California, United States of America
The following excerpt is from Lei v. City of El Monte, B252593 (Cal. App. 2015):
Claims for death or personal injury and injury to personal property or growing crops must be presented within six months after accrual; all other claims must be presented within a year. ( 911.2, subd. (a).) "[F]ailure to timely present a claim for money or damages to a public entity bars a plaintiff from filing a lawsuit against that entity." (State of California v. Superior Court (2004) 32 Cal.4th 1234, 1239.)

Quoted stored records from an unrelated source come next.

import Literature.Barriers.ValiantsHypothesis.MonotoneGapHamiltonian
import Literature.Barriers.ValiantsHypothesis.MonotoneGapHamiltonianLower
import Literature.Barriers.ValiantsHypothesis.MonotoneGapHamiltonianUpper
import HarnessLib

/-!
# The monotone gap: discharge of `JerrumSnir1982_hamiltonianCircuit` (J. ACM 29 (1982), §4.4)

Sibling of `Literature/Barriers/ValiantsHypothesis/MonotoneGapHamiltonian.lean` (next to
`MonotoneGapPermanentProofs.lean`, which discharges `JerrumSnir1982_permanent`, §4.3) assembling the
proof of the named fact `JerrumSnir1982_hamiltonianCircuit` stated there — Jerrum–Snir's exact
determination of the monotone `⊗`-complexity of the `n × n` Hamiltonian circuit polynomial,
`(n-1)[(n-2)2^{n-3} + 1]` for `n ≥ 3` — from

* the lower bound `JerrumSnir.le_prodCount_hcPoly` (`MonotoneGapHamiltonianLower.lean`: JS §3,
  Cor. 3.5, i.e. `JerrumSnir.sum_weight_le_prodCount` of `MonotoneGapParseTrees.lean`, with the
  content bound `c(r,d) = (d-1)!(r-d-1)!(n-r-1)!` of §4.4 — proved through the induced cyclic
  permutation `π*` of `MonotoneGapHamiltonianCycles.lean` — and the weight function
  `w(n) = (2^{n-3}(n-2) + 1)/(n-2)!` of `MonotoneGapHamiltonianWeights.lean`);
* the upper bound `JerrumSnir.exists_isMonotoneComputation_hcPoly`
  (`MonotoneGapHamiltonianUpper.lean`: the Hamiltonian-path dynamic programme of p. 890–891 as a
  plain fan-in-two circuit with exactly `(n-1)(n-2)2^{n-3} + (n-1)` product gates).

## References

* [JerrumSnir1982] M. Jerrum, M. Snir, *Some exact complexity results for straight-line
  computations over semirings*, J. ACM 29 (1982) 874–897, §3 (Thm. 3.2–3.4, Cor. 3.5, Lemma 3.6),
  §4.4 (pp. 889–891).
-/

namespace Literature.Barriers.ValiantsHypothesis

/-- **Jerrum–Snir 1982, §4.4 (discharge of the named fact `JerrumSnir1982_hamiltonianCircuit`).**
For every `n ≥ 3`, every monotone computation of `HC_{n×n}` over `ℝ≥0` has at least
`(n-1)((n-2)2^{n-3} + 1)` product gates, and the Hamiltonian-path dynamic programme is a monotone
computation with exactly that many: "`⊗`-complexity of
`p ≥ (n-1)![2^{(n-3)}(n-2) + 1]/(n-2)! = (n-1)[(n-2)2^{(n-3)} + 1]`. Again this bound is valid for
`R`, `M`, and `M⁺`, and is attainable … so it can be computed in `(n-1)(n-2)2^{(n-3)} + (n-1)`
multiplications." [cite: JerrumSnir1982, §4.4 (pp. 889–891) and Cor. 3.5] -/
theorem JerrumSnir1982_hamiltonianCircuit_holds : JerrumSnir1982_hamiltonianCircuit := fun _ hn =>
  ⟨fun _ hP => JerrumSnir.le_prodCount_hcPoly hn hP,
    JerrumSnir.exists_isMonotoneComputation_hcPoly hn⟩

end Literature.Barriers.ValiantsHypothesis
import Summits.QuantumFields.YangMills.Theorems.BalabanUVNodesN06Thm312313AtPinsStateSUCLE
import Summits.QuantumFields.YangMills.Theorems.BalabanUVNodesN06AtOpsYNuOfRecordV6EPairVJ
import Summits.QuantumFields.YangMills.Theorems.BalabanUVNodesN06PrintClassAxioms
import Literature.MathematicalPhysics.QuantumFieldTheory.Balaban1983to89.B9BackgroundsKLevelV1Pb
import Summits.QuantumFields.YangMills.Theorems.BalabanUVNodesN06Rgd2LegAtPinsPhysPU
import Literature.MathematicalPhysics.QuantumFieldTheory.Balaban1983to89.B9SectBStepUClosedSUOfSections
import Literature.MathematicalPhysics.QuantumFieldTheory.Balaban1983to89.Node00.OpsYExpsOfRecordV2
import Literature.MathematicalPhysics.QuantumFieldTheory.Balaban1983to89.Node00.OpsYOps312OfRecord
import Literature.MathematicalPhysics.QuantumFieldTheory.Balaban1983to89.Node00.OpsYBondMapOfRecord
import Summits.QuantumFields.YangMills.Theorems.BalabanUVNodesN06G0QstarLettersLegAtPinsPU
import Literature.MathematicalPhysics.QuantumFieldTheory.Balaban1983to89.B9LeafXCodedKnitU
import Summits.QuantumFields.YangMills.Theorems.BalabanUVNodesN06Rgdd13AtPinsPUW
import Literature.MathematicalPhysics.QuantumFieldTheory.Balaban1983to89.B9Eq3132FromStateR
import Literature.MathematicalPhysics.QuantumFieldTheory.Balaban1983to89.B9RWSumsDefinitePinsPairMDir4Rows
import Summits.QuantumFields.YangMills.Theorems.BalabanUVNodesN06G0LayerFromThm310AtPinsGUSP
import Summits.QuantumFields.YangMills.Theorems.BalabanUVNodesN06G0QstarL2LettersLegAtPinsPU
import Summits.QuantumFields.YangMills.Theorems.BalabanUVNodesN06RgdILegAtPinsPhysR
import Summits.QuantumFields.YangMills.Theorems.BalabanUVNodesN06RgdDsLegAtPinsPhysR
import Summits.QuantumFields.YangMills.Theorems.BalabanUVNodesN06DivLegAtPinsPhysR
import Summits.QuantumFields.YangMills.Theorems.BalabanUVNodesN06HHLegAtPinsPhysRU
import Summits.QuantumFields.YangMills.Theorems.BalabanUVNodesN06WGpLegAtPinsPhysPU
import Summits.QuantumFields.YangMills.Theorems.BalabanUVNodesN06RgdH43LegAtPinsPhysPU
import Literature.MathematicalPhysics.QuantumFieldTheory.Balaban1983to89.B9PlaquetteBinderOfReg335Y
import Summits.QuantumFields.YangMills.Theorems.BalabanUVNodesN06CutL2LettersAtPinsPhysR
import Summits.QuantumFields.YangMills.Theorems.BalabanUVNodesN06DirKinematicsAtPinsR
import Summits.QuantumFields.YangMills.Theorems.BalabanUVNodesN06DirKinematics3AtPinsSN
import Summits.QuantumFields.YangMills.Theorems.BalabanUVNodesN06Proj349AtPinsPhysRC
import Literature.MathematicalPhysics.QuantumFieldTheory.Balaban1983to89.B9Ineq349SiteThresholdRateNamed
import Literature.MathematicalPhysics.QuantumFieldTheory.Balaban1983to89.B9Thm31GpMajFromPinsPairMR
import Summits.QuantumFields.YangMills.Theorems.BalabanUVNodesN06CurrentMajAtPinsIdPhys
import Literature.MathematicalPhysics.QuantumFieldTheory.Balaban1983to89.B9Ineq349SiteFacesAtLettersR
import Literature.MathematicalPhysics.QuantumFieldTheory.Balaban1983to89.B9Thm314Thm315LayerR
import Summits.QuantumFields.YangMills.Theorems.BalabanUVNodesN06ProbeZeroAtPinsPhysR
import Summits.QuantumFields.YangMills.Theorems.BalabanUVNodesN06MixedLegAtPinsPhysR
import Summits.QuantumFields.YangMills.Theorems.BalabanUVNodesN06MixedFactorAtPinsPhysR
import Summits.QuantumFields.YangMills.Theorems.BalabanUVNodesN06SplitMajorantsAtPinsPhysR
import Summits.QuantumFields.YangMills.Theorems.BalabanUVNodesN06StepL2AtPinsPhysR
import Summits.QuantumFields.YangMills.Theorems.BalabanUVNodesN06HgVacuousRC
import Literature.MathematicalPhysics.QuantumFieldTheory.Balaban1983to89.B9Thm39FacesAtLettersRC
import Literature.MathematicalPhysics.QuantumFieldTheory.Balaban1983to89.B9Thm315SectEStarRepAtLettersR
import Summits.QuantumFields.YangMills.Theorems.BalabanUVNodesN06WalkLettersAtRecordR
import Summits.QuantumFields.YangMills.Theorems.BalabanUVNodesN06Row17FromRow19LettersDir
import Summits.QuantumFields.YangMills.Theorems.BalabanUVNodesN06Proj349AtPinsPhys
import Summits.QuantumFields.YangMills.Theorems.BalabanUVNodesN06SectBOfFrameV7
import Summits.QuantumFields.YangMills.Theorems.BalabanUVNodesN06SectDUnitsAtPinsPhys
import Literature.MathematicalPhysics.QuantumFieldTheory.Balaban1983to89.B9CoReadingCoordsHolderAdmReadings
import Literature.MathematicalPhysics.QuantumFieldTheory.Balaban1983to89.B9CoReadingCoordsHolderSAdmReadings
import Literature.MathematicalPhysics.QuantumFieldTheory.Balaban1983to89.B9CoReadingCoordsHolderSNearReadings
import Literature.MathematicalPhysics.QuantumFieldTheory.Balaban1983to89.B9H43GpFromPinsSN
import Literature.MathematicalPhysics.QuantumFieldTheory.Balaban1983to89.B9H44GFromPinsSN
import Literature.MathematicalPhysics.QuantumFieldTheory.Balaban1983to89.B9H44mFromPinsKA
import Summits.QuantumFields.YangMills.Theorems.BalabanUVNodesN06DirKinematics3AtPins
import Summits.QuantumFields.YangMills.Theorems.BalabanUVNodesN06Ids3152AtPinsPhys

The Government Claims Act provides that "the date of the accrual of a cause of action to which a claim relates is the date upon which the cause of action would be deemed to have accrued within the meaning of the statute of limitations which would be applicable thereto if there were no requirement that a claim be presented to and be acted upon by the public entity before an action could be commenced thereon. . . ." ( 901.) "The general rule for defining the accrual of a cause of action sets the date as the time 'when, under the substantive law, the wrongful act is done,' or the wrongful result occurs, and the consequent 'liability arises.' [Citation.]" (Norgart v. Upjohn Co. (1999) 21 Cal.4th 383, 397.) "In other words, it sets the date as the time when the cause of action is complete with all of its elements [citations]." (Ibid.)